**PROBLEM TO WORK ON**
All of the entries are to be printed exactly as they appear.

**SUPPLIED INFORMATION**
/-- The flip average `Q h = N⁻¹ Σ_i h ∘ F_i` of an `e^{ϑH}`-bounded function is `e^{ϑH}`-bounded with the same
constant (`H ∘ F_i = H`). [folklore] -/
theorem abs_flipAverage_le (hN : 0 < N) {h : PhaseSpace N → ℝ} {C ϑ : ℝ}
    (hb : ∀ z, |h z| ≤ C * Real.exp (ϑ * (pinnedChain ω₂ lam β γ).hamiltonian N z)) (y : PhaseSpace N) :
    |(N : ℝ)⁻¹ * ∑ i : Fin N, h (momentumFlip i y)| ≤ C * Real.exp (ϑ * (pinnedChain ω₂ lam β γ).hamiltonian N y) := by
  rw [abs_mul, abs_of_pos (by positivity : (0 : ℝ) < (N : ℝ)⁻¹)]
  calc (N : ℝ)⁻¹ * |∑ i : Fin N, h (momentumFlip i y)| ≤ (N : ℝ)⁻¹ * ∑ i : Fin N, |h (momentumFlip i y)| :=
        mul_le_mul_of_nonneg_left (Finset.abs_sum_le_sum_abs _ _) (by positivity)
    _ ≤ (N : ℝ)⁻¹ * ∑ _i : Fin N, C * Real.exp (ϑ * (pinnedChain ω₂ lam β γ).hamiltonian N y) := by
        refine mul_le_mul_of_nonneg_left (Finset.sum_le_sum fun i _ => ?_) (by positivity)
        have := hb (momentumFlip i y); rwa [OscillatorChain.hamiltonian_momentumFlip] at this
    _ = C * Real.exp (ϑ * (pinnedChain ω₂ lam β γ).hamiltonian N y) := by
        rw [Finset.sum_const, Finset.card_univ, Fintype.card_fin, nsmul_eq_mul]
        field_simp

**SOLUTION**
/-- The flip average `Q h = N⁻¹ Σ_i h ∘ F_i` of an `e^{ϑH}`-bounded function is `e^{ϑH}`-bounded with the same
constant (`H ∘ F_i = H`). [folklore] -/
theorem abs_flipAverage_le (hN : 0 < N) {h : PhaseSpace N → ℝ} {C ϑ : ℝ}
    (hb : ∀ z, |h z| ≤ C * Real.exp (ϑ * (pinnedChain ω₂ lam β γ).hamiltonian N z)) (y : PhaseSpace N) :
    |(N : ℝ)⁻¹ * ∑ i : Fin N, h (momentumFlip i y)| ≤ C * Real.exp (ϑ * (pinnedChain ω₂ lam β γ).hamiltonian N y) := by
  rw [abs_mul, abs_of_pos (by positivity : (0 : ℝ) < (N : ℝ)⁻¹)]
  calc (N : ℝ)⁻¹ * |∑ i : Fin N, h (momentumFlip i y)| ≤ (N : ℝ)⁻¹ * ∑ i : Fin N, |h (momentumFlip i y)| :=
        mul_le_mul_of_nonneg_left (Finset.abs_sum_le_sum_abs _ _) (by positivity)
    _ ≤ (N : ℝ)⁻¹ * ∑ _i : Fin N, C * Real.exp (ϑ * (pinnedChain ω₂ lam β γ).hamiltonian N y) := by
        refine mul_le_mul_of_nonneg_left (Finset.sum_le_sum fun i _ => ?_) (by positivity)
        have := hb (momentumFlip i y); rwa [OscillatorChain.hamiltonian_momentumFlip] at this
    _ = C * Real.exp (ϑ * (pinnedChain ω₂ lam β γ).hamiltonian N y) := by
        rw [Finset.sum_const, Finset.card_univ, Fintype.card_fin, nsmul_eq_mul]
        field_simp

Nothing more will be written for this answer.